▶ [Your instructions] From the data that follows, copy every line with the string "IsAdmissibleElement".

Records for this task Block Start

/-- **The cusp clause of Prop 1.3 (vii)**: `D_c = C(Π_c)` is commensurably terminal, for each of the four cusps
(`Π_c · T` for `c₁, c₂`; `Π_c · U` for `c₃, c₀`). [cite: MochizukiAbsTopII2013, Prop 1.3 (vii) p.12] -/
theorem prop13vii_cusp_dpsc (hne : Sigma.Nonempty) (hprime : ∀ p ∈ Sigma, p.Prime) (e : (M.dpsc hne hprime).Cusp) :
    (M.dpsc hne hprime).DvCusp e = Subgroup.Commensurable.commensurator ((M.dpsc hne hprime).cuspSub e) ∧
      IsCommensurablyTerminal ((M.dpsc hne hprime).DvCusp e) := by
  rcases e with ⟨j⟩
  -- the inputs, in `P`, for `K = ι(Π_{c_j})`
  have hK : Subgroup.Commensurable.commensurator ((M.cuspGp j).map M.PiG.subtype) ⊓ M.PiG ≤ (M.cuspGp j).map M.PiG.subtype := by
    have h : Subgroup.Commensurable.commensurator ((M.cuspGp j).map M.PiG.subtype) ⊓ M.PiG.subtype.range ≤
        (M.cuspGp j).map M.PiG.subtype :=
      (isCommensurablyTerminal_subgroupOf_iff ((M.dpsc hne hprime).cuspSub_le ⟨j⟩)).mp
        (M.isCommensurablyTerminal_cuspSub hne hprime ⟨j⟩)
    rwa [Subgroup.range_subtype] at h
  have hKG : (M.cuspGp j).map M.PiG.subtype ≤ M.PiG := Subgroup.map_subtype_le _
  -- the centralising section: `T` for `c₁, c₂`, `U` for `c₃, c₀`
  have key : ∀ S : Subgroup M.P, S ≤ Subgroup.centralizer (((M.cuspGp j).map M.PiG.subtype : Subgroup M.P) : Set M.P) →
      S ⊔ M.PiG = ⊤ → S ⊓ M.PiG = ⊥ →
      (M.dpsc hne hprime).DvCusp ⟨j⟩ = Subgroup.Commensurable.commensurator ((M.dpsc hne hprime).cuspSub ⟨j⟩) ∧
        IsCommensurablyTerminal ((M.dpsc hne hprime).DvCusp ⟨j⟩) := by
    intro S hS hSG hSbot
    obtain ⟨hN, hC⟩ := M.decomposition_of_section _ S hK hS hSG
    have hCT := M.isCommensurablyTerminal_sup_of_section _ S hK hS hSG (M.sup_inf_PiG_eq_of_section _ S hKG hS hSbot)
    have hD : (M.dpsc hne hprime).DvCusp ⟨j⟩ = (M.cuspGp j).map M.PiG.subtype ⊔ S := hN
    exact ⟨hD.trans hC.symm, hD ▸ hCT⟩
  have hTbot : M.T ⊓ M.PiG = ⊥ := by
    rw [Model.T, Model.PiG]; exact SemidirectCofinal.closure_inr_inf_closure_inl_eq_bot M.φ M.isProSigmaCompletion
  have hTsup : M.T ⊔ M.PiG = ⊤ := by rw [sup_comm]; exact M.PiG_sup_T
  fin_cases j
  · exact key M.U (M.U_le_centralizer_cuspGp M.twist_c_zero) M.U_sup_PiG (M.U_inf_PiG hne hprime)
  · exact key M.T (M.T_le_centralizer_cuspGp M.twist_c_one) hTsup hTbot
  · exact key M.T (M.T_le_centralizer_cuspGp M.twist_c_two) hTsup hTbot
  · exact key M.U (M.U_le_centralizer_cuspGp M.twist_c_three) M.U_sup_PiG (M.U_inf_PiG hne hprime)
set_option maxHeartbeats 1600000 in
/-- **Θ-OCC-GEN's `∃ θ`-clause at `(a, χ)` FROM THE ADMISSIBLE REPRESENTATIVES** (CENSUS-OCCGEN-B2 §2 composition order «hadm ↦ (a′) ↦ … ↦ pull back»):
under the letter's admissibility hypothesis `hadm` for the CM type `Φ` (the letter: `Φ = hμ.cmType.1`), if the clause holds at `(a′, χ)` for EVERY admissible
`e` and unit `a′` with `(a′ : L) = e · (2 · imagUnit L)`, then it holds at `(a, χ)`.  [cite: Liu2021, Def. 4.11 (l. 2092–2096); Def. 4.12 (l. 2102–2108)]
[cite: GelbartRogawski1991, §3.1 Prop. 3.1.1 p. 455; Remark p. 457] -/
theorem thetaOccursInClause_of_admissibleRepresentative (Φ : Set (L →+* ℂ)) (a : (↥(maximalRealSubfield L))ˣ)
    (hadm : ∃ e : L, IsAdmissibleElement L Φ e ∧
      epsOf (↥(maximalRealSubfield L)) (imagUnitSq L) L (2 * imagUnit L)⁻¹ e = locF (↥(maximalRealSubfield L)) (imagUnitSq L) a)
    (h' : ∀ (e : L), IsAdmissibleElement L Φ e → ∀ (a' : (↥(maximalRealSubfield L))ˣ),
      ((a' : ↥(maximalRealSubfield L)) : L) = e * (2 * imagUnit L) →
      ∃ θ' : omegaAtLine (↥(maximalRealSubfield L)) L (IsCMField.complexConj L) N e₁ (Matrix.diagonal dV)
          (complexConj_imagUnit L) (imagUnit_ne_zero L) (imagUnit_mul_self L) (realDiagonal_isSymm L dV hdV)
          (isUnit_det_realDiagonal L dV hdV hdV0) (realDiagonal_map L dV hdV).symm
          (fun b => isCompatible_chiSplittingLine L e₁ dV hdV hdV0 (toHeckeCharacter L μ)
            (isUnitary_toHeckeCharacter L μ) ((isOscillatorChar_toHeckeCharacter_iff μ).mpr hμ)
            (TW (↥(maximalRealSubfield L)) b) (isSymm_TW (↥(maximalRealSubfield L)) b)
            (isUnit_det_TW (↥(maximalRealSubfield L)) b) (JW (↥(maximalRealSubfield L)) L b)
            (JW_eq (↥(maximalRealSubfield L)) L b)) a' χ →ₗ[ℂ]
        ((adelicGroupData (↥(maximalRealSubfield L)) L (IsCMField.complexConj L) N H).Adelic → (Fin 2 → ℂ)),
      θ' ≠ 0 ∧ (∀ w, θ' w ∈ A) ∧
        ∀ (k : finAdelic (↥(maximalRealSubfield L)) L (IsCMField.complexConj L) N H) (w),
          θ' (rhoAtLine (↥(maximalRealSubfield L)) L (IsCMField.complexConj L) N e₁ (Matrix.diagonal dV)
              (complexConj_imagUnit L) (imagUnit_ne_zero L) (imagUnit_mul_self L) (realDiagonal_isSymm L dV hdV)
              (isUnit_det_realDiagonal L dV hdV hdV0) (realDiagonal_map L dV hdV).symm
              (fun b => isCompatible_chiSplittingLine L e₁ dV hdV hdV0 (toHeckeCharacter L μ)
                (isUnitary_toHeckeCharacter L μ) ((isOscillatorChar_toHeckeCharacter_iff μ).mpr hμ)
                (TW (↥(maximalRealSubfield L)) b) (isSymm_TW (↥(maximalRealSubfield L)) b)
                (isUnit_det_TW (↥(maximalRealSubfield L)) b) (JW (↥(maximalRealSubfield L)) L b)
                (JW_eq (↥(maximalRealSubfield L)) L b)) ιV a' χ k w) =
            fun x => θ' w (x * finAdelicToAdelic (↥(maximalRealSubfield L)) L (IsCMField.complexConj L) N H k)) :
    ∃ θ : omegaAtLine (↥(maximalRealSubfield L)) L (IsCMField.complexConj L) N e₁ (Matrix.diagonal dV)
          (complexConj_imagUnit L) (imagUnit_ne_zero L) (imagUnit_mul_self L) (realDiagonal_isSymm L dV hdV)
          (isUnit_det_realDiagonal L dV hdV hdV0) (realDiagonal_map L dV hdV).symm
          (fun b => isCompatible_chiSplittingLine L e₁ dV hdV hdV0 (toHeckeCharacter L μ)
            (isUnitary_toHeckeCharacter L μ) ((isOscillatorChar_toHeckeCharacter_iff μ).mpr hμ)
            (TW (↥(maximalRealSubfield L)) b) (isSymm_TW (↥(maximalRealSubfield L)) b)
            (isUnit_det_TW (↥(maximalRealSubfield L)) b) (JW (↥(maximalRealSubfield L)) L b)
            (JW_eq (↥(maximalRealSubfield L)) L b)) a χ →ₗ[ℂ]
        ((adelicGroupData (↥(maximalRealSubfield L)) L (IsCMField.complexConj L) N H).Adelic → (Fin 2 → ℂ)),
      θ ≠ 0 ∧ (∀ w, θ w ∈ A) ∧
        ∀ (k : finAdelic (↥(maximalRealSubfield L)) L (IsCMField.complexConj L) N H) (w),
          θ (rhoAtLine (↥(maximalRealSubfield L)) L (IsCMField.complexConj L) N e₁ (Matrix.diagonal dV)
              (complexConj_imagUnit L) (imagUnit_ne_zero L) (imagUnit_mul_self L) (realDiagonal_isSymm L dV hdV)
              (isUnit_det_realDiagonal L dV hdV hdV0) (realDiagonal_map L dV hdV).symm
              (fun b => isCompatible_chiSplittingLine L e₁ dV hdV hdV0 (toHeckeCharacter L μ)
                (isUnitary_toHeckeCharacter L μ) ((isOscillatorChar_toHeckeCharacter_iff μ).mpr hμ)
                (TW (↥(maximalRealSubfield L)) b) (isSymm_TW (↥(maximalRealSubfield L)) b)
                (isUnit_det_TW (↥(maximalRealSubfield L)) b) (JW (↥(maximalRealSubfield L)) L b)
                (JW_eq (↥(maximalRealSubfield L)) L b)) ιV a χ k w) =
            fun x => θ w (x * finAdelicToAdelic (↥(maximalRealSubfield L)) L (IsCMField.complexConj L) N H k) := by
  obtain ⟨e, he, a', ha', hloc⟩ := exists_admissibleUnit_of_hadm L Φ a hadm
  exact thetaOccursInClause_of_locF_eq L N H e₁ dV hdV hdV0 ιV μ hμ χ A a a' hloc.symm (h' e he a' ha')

Records for this task Block End
Records for this task Block Start

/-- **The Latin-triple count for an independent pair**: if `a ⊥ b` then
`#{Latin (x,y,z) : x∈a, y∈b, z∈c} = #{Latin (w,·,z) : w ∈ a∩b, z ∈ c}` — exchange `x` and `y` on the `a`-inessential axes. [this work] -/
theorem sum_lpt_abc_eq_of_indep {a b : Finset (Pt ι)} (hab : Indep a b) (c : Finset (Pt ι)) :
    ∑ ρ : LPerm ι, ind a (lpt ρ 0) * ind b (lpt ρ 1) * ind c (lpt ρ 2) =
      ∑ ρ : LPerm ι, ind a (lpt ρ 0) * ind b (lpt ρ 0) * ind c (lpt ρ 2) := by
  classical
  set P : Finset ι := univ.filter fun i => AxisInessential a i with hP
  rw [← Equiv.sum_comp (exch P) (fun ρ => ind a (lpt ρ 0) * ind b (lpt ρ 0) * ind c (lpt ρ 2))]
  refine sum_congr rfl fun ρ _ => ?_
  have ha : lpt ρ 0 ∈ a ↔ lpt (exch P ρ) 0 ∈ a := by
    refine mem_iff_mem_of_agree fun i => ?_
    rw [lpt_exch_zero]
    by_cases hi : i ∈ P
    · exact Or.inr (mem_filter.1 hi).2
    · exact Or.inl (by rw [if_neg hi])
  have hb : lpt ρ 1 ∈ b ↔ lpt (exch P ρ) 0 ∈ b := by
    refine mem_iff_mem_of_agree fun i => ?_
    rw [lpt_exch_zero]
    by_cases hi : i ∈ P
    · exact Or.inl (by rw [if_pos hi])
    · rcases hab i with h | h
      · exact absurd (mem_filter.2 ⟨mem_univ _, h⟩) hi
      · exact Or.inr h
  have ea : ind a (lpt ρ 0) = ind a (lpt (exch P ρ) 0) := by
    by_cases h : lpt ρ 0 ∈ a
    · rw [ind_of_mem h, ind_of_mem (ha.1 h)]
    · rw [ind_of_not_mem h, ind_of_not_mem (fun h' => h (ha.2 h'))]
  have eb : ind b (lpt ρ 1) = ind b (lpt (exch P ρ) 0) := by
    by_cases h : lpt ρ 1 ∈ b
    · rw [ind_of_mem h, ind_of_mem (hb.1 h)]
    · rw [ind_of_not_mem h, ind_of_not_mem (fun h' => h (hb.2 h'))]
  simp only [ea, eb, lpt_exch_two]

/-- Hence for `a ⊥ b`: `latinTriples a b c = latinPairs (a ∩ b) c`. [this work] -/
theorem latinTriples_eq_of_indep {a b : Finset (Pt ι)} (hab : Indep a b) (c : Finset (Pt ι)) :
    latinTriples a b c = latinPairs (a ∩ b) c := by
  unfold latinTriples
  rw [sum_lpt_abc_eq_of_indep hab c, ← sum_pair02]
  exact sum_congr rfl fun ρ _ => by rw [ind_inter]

Records for this task Block End

▶ [Result for this task]
    (hadm : ∃ e : L, IsAdmissibleElement L Φ e ∧
    (h' : ∀ (e : L), IsAdmissibleElement L Φ e → ∀ (a' : (↥(maximalRealSubfield L))ˣ),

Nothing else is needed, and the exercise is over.